* Information
import Summits.QuantumFields.YangMills.Theorems.F4SubCurvatureDoorForwardConeLukacsOneDim
import Summits.QuantumFields.YangMills.Theorems.F4SubCurvatureDoorLaplaceFourierRegistered
import Mathlib
import HarnessLib

/-!
# «Multivariate Lukacs» half of rung R-S1a `SpatialExponentialMoments` (S1 programme, crux ⟨stmt-QuantumFields-23125⟩)

Free-hands helper of width seat `ym-line-sfw-p2-w3` (g37, cell `ym-idea-1`).  The owner's rung R-S1a (`ForwardConeRungs.SpatialExponentialMoments`,
`Cruxes/RationalToGeneral/Lines/forward_cone_rungs.lean`) is «cross theorem at the time axis + multivariate Lukacs»: analyticity of the spatial slice
`x⃗ ↦ K(t, x⃗) = ∫ e^{−tE} cos(q⃗·x⃗) dμ` at `x⃗ = 0` should give a spatial exponential moment `∫ e^{−tE + δ|q⃗|} dμ < ∞`.  This file proves exactly
that implication (`exists_spatialExpMoment_of_analyticAt`), reducing R-S1a to the analyticity input (`CrossAnalyticity ∘ DirectionalExtension`, other
seats): restrict to the three coordinate axes, push `e^{−tE} dμ` forward to `ℝ`, apply the one-dimensional Lukacs theorem
`exists_expMoment_of_analyticAt_cosTransform` (rung R-S1ℓ, file `…ForwardConeLukacsOneDim.lean`) in each direction, and recombine with
`|q⃗| ≤ Σ_j |q_j|` and `xyz ≤ (x³ + y³ + z³)/3` (both inlined).

HONEST LABEL: elementary reduction toward an OPEN rung; S1, ⟨23125⟩, ⟨23035⟩ and R2d stay OPEN; the Yang–Mills mass gap is NOT proved.
-/

set_option autoImplicit false

noncomputable section

namespace Summit.QuantumFields.YangMills.Theorems.F4SubCurvatureDoorForwardConeLukacs

open Finset MeasureTheory Filter
open scoped BigOperators Real Topology ENNReal
open Summit.QuantumFields.YangMills.Theorems.F4SubCurvatureDoorLaplaceFourierRegistered (E3)

/-- `e^{δ(a+b+c)} ≤ (e^{3δa} + e^{3δb} + e^{3δc})/3` (AM–GM for three terms; the cubic AM–GM `xyz ≤ (x³+y³+z³)/3` is inlined — it is also the
tree's `…FouriersLaw…ChainVariation.mul_mul_le_add_pow_three`). -/
theorem exp_mul_add_three_le (δ a b c : ℝ) :
    Real.exp (δ * (a + b + c)) ≤ (Real.exp (3 * δ * a) + Real.exp (3 * δ * b) + Real.exp (3 * δ * c)) / 3 := by
  have amgm : ∀ x y z : ℝ, 0 ≤ x → 0 ≤ y → 0 ≤ z → x * y * z ≤ (x ^ 3 + y ^ 3 + z ^ 3) / 3 := by
    intro x y z hx hy hz
    have key : x ^ 3 + y ^ 3 + z ^ 3 - 3 * (x * y * z) = (x + y + z) * ((x - y) ^ 2 + (y - z) ^ 2 + (z - x) ^ 2) / 2 := by
      ring
    have hnn : 0 ≤ (x + y + z) * ((x - y) ^ 2 + (y - z) ^ 2 + (z - x) ^ 2) / 2 := by positivity
    linarith
  have h := amgm _ _ _ (Real.exp_pos (δ * a)).le (Real.exp_pos (δ * b)).le (Real.exp_pos (δ * c)).le
  rw [← Real.exp_add, ← Real.exp_add] at h
  have e3 : ∀ u : ℝ, Real.exp (δ * u) ^ 3 = Real.exp (3 * δ * u) := fun u => by
    rw [← Real.exp_nat_mul]; push_cast; ring_nf
  rw [e3, e3, e3, show δ * a + δ * b + δ * c = δ * (a + b + c) by ring] at h
  exact h

/-- **Multivariate Lukacs (reduction of R-S1a to analyticity).**  Let `μ` be a measure on `ℝ × E3` with `e^{−tE}` integrable and let
`F(z) = ∫ e^{−tE} cos⟨q⃗, z⟩ dμ` be real-analytic at `z = 0`.  Then `∫ e^{−tE + δ|q⃗|} dμ < ∞` for some `δ > 0`. -/
theorem exists_spatialExpMoment_of_analyticAt (μ : Measure (ℝ × E3)) (t : ℝ)
    (hInt : Integrable (fun p : ℝ × E3 => Real.exp (-(t * p.1))) μ) (F : E3 → ℝ)
    (hF : ∀ z : E3, F z = ∫ p : ℝ × E3, Real.exp (-(t * p.1)) * Real.cos (inner ℝ p.2 z) ∂μ) (hA : AnalyticAt ℝ F 0) :
    ∃ δ : ℝ, 0 < δ ∧ Integrable (fun p : ℝ × E3 => Real.exp (-(t * p.1) + δ * ‖p.2‖)) μ := by
  -- the weight `w = e^{−tE}` and the weighted measure `ν = w dμ`
  set w : ℝ × E3 → ℝ := fun p => Real.exp (-(t * p.1)) with hw_def
  have hw_cont : Continuous w := by
    simp only [hw_def]
    fun_prop
  have hw_meas : Measurable (fun p : ℝ × E3 => ENNReal.ofReal (w p)) := hw_cont.measurable.ennreal_ofReal
  have hw_pos : ∀ p, 0 < w p := fun p => Real.exp_pos _
  set ν : Measure (ℝ × E3) := μ.withDensity (fun p => ENNReal.ofReal (w p)) with hν_def
  haveI : IsFiniteMeasure ν := isFiniteMeasure_withDensity_ofReal hInt.2
  -- marginals and transfer
  have hπ_cont : ∀ j : Fin 3, Continuous (fun p : ℝ × E3 => p.2 j) := fun j => by fun_prop
  have hsmul : ∀ (j : Fin 3) (f : ℝ → ℝ),
      (fun p : ℝ × E3 => (ENNReal.ofReal (w p)).toReal • (f ∘ fun p : ℝ × E3 => p.2 j) p) = fun p => w p * f (p.2 j) :=
    fun j f => by
      funext p
      rw [ENNReal.toReal_ofReal (hw_pos p).le, smul_eq_mul, Function.comp_apply]
  have htrans_int : ∀ (j : Fin 3) (f : ℝ → ℝ), Continuous f →
      (Integrable f (ν.map fun p : ℝ × E3 => p.2 j) ↔ Integrable (fun p : ℝ × E3 => w p * f (p.2 j)) μ) := by
    intro j f hf
    rw [integrable_map_measure hf.aestronglyMeasurable (hπ_cont j).measurable.aemeasurable, hν_def,
      integrable_withDensity_iff_integrable_smul' hw_meas (ae_of_all _ fun _ => ENNReal.ofReal_lt_top), hsmul]
  have htrans_val : ∀ (j : Fin 3) (f : ℝ → ℝ), Continuous f →
      ∫ q, f q ∂(ν.map fun p : ℝ × E3 => p.2 j) = ∫ p, w p * f (p.2 j) ∂μ := by
    intro j f hf
    rw [integral_map (hπ_cont j).measurable.aemeasurable hf.aestronglyMeasurable, hν_def,
      integral_withDensity_eq_integral_toReal_smul hw_meas (ae_of_all _ fun _ => ENNReal.ofReal_lt_top)]
    refine integral_congr_ae (ae_of_all _ fun p => ?_)
    simp only
    rw [ENNReal.toReal_ofReal (hw_pos p).le, smul_eq_mul]
  -- one-dimensional Lukacs in each coordinate direction
  have hdir : ∀ j : Fin 3, ∃ δ : ℝ, 0 < δ ∧ Integrable (fun p : ℝ × E3 => w p * Real.exp (δ * |p.2 j|)) μ := by
    intro j
    haveI : IsFiniteMeasure (ν.map fun p : ℝ × E3 => p.2 j) := by infer_instance
    set e : E3 := EuclideanSpace.single j (1 : ℝ) with he_def
    set φ : ℝ → ℝ := fun s => ∫ q, Real.cos (s * q) ∂(ν.map fun p : ℝ × E3 => p.2 j) with hφ_def
    -- `φ s = F (s • e_j)`
    have hφF : φ = F ∘ fun s : ℝ => s • e := by
      funext s
      rw [Function.comp_apply, hF, hφ_def]
      simp only
      rw [htrans_val j (fun q => Real.cos (s * q)) (by fun_prop)]
      refine integral_congr_ae (ae_of_all _ fun p => ?_)
      simp only
      rw [inner_smul_right, he_def, EuclideanSpace.inner_single_right]
      simp [hw_def]
    have hφA : AnalyticAt ℝ φ 0 := by
      rw [hφF]
      exact hA.comp_of_eq (analyticAt_id.smul analyticAt_const) (by simp)
    obtain ⟨δ, hδ, hI⟩ := exists_expMoment_of_analyticAt_cosTransform (ν.map fun p : ℝ × E3 => p.2 j) φ (fun s => rfl) hφA
    exact ⟨δ, hδ, (htrans_int j _ (by fun_prop)).1 hI⟩
  choose δs hδs hIs using hdir
  -- `δ = min_j δ_j / 3`
  set δ₀ : ℝ := min (δs 0) (min (δs 1) (δs 2)) with hδ₀_def
  have hδ₀ : 0 < δ₀ := lt_min (hδs 0) (lt_min (hδs 1) (hδs 2))
  have hδ₀le : ∀ j : Fin 3, δ₀ ≤ δs j := by
    intro j
    fin_cases j
    · exact min_le_left _ _
    · exact (min_le_right _ _).trans (min_le_left _ _)
    · exact (min_le_right _ _).trans (min_le_right _ _)
  refine ⟨δ₀ / 3, by positivity, ?_⟩
  -- domination by `(1/3) Σ_j w e^{δ_j |q_j|}`
  have hbound_int : Integrable (fun p : ℝ × E3 =>
      (w p * Real.exp (δs 0 * |p.2 0|) + w p * Real.exp (δs 1 * |p.2 1|) + w p * Real.exp (δs 2 * |p.2 2|)) / 3) μ :=
    (((hIs 0).add (hIs 1)).add (hIs 2)).div_const 3
  refine hbound_int.mono' (Continuous.aestronglyMeasurable (by fun_prop)) (ae_of_all _ fun p => ?_)
  rw [Real.norm_eq_abs, abs_of_pos (Real.exp_pos _), Real.exp_add]
  -- `|q⃗| ≤ |q₀| + |q₁| + |q₂|` (inlined; cf. `Literature…LegendrianDarboux.DarbouxData.norm_le_sum_abs`)
  have hq : ‖p.2‖ ≤ |p.2 0| + |p.2 1| + |p.2 2| := by
    rw [EuclideanSpace.norm_eq, Fin.sum_univ_three]
    simp only [Real.norm_eq_abs]
    have h0 := abs_nonneg (p.2 0); have h1 := abs_nonneg (p.2 1); have h2 := abs_nonneg (p.2 2)
    calc Real.sqrt (|p.2 0| ^ 2 + |p.2 1| ^ 2 + |p.2 2| ^ 2) ≤ Real.sqrt ((|p.2 0| + |p.2 1| + |p.2 2|) ^ 2) :=
          Real.sqrt_le_sqrt (by nlinarith)
      _ = |p.2 0| + |p.2 1| + |p.2 2| := Real.sqrt_sq (by positivity)
  have h1 : Real.exp (δ₀ / 3 * ‖p.2‖) ≤ Real.exp (δ₀ / 3 * (|p.2 0| + |p.2 1| + |p.2 2|)) :=
    Real.exp_le_exp.2 (mul_le_mul_of_nonneg_left hq (by positivity))
  have h2 := exp_mul_add_three_le (δ₀ / 3) |p.2 0| |p.2 1| |p.2 2|
  have h3 : ∀ j : Fin 3, Real.exp (3 * (δ₀ / 3) * |p.2 j|) ≤ Real.exp (δs j * |p.2 j|) := fun j =>
    Real.exp_le_exp.2 (by rw [show 3 * (δ₀ / 3) = δ₀ by ring]; exact mul_le_mul_of_nonneg_right (hδ₀le j) (abs_nonneg _))
  have hw0 := (hw_pos p).le
  have h4 := h3 0; have h5 := h3 1; have h6 := h3 2
  have : w p * Real.exp (δ₀ / 3 * ‖p.2‖) ≤
      w p * ((Real.exp (δs 0 * |p.2 0|) + Real.exp (δs 1 * |p.2 1|) + Real.exp (δs 2 * |p.2 2|)) / 3) :=
    mul_le_mul_of_nonneg_left (h1.trans (h2.trans (by linarith))) hw0
  linarith

end Summit.QuantumFields.YangMills.Theorems.F4SubCurvatureDoorForwardConeLukacs

end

* Requirement
Each line from the first line of the listing through the line with "Real.exp (δ * (a" must be output exactly, both ends included, and no other line may appear.

* Task response
import Summits.QuantumFields.YangMills.Theorems.F4SubCurvatureDoorForwardConeLukacsOneDim
import Summits.QuantumFields.YangMills.Theorems.F4SubCurvatureDoorLaplaceFourierRegistered
import Mathlib
import HarnessLib

/-!
# «Multivariate Lukacs» half of rung R-S1a `SpatialExponentialMoments` (S1 programme, crux ⟨stmt-QuantumFields-23125⟩)

Free-hands helper of width seat `ym-line-sfw-p2-w3` (g37, cell `ym-idea-1`).  The owner's rung R-S1a (`ForwardConeRungs.SpatialExponentialMoments`,
`Cruxes/RationalToGeneral/Lines/forward_cone_rungs.lean`) is «cross theorem at the time axis + multivariate Lukacs»: analyticity of the spatial slice
`x⃗ ↦ K(t, x⃗) = ∫ e^{−tE} cos(q⃗·x⃗) dμ` at `x⃗ = 0` should give a spatial exponential moment `∫ e^{−tE + δ|q⃗|} dμ < ∞`.  This file proves exactly
that implication (`exists_spatialExpMoment_of_analyticAt`), reducing R-S1a to the analyticity input (`CrossAnalyticity ∘ DirectionalExtension`, other
seats): restrict to the three coordinate axes, push `e^{−tE} dμ` forward to `ℝ`, apply the one-dimensional Lukacs theorem
`exists_expMoment_of_analyticAt_cosTransform` (rung R-S1ℓ, file `…ForwardConeLukacsOneDim.lean`) in each direction, and recombine with
`|q⃗| ≤ Σ_j |q_j|` and `xyz ≤ (x³ + y³ + z³)/3` (both inlined).

HONEST LABEL: elementary reduction toward an OPEN rung; S1, ⟨23125⟩, ⟨23035⟩ and R2d stay OPEN; the Yang–Mills mass gap is NOT proved.
-/

set_option autoImplicit false

noncomputable section

namespace Summit.QuantumFields.YangMills.Theorems.F4SubCurvatureDoorForwardConeLukacs

open Finset MeasureTheory Filter
open scoped BigOperators Real Topology ENNReal
open Summit.QuantumFields.YangMills.Theorems.F4SubCurvatureDoorLaplaceFourierRegistered (E3)

/-- `e^{δ(a+b+c)} ≤ (e^{3δa} + e^{3δb} + e^{3δc})/3` (AM–GM for three terms; the cubic AM–GM `xyz ≤ (x³+y³+z³)/3` is inlined — it is also the
tree's `…FouriersLaw…ChainVariation.mul_mul_le_add_pow_three`). -/
theorem exp_mul_add_three_le (δ a b c : ℝ) :
    Real.exp (δ * (a + b + c)) ≤ (Real.exp (3 * δ * a) + Real.exp (3 * δ * b) + Real.exp (3 * δ * c)) / 3 := by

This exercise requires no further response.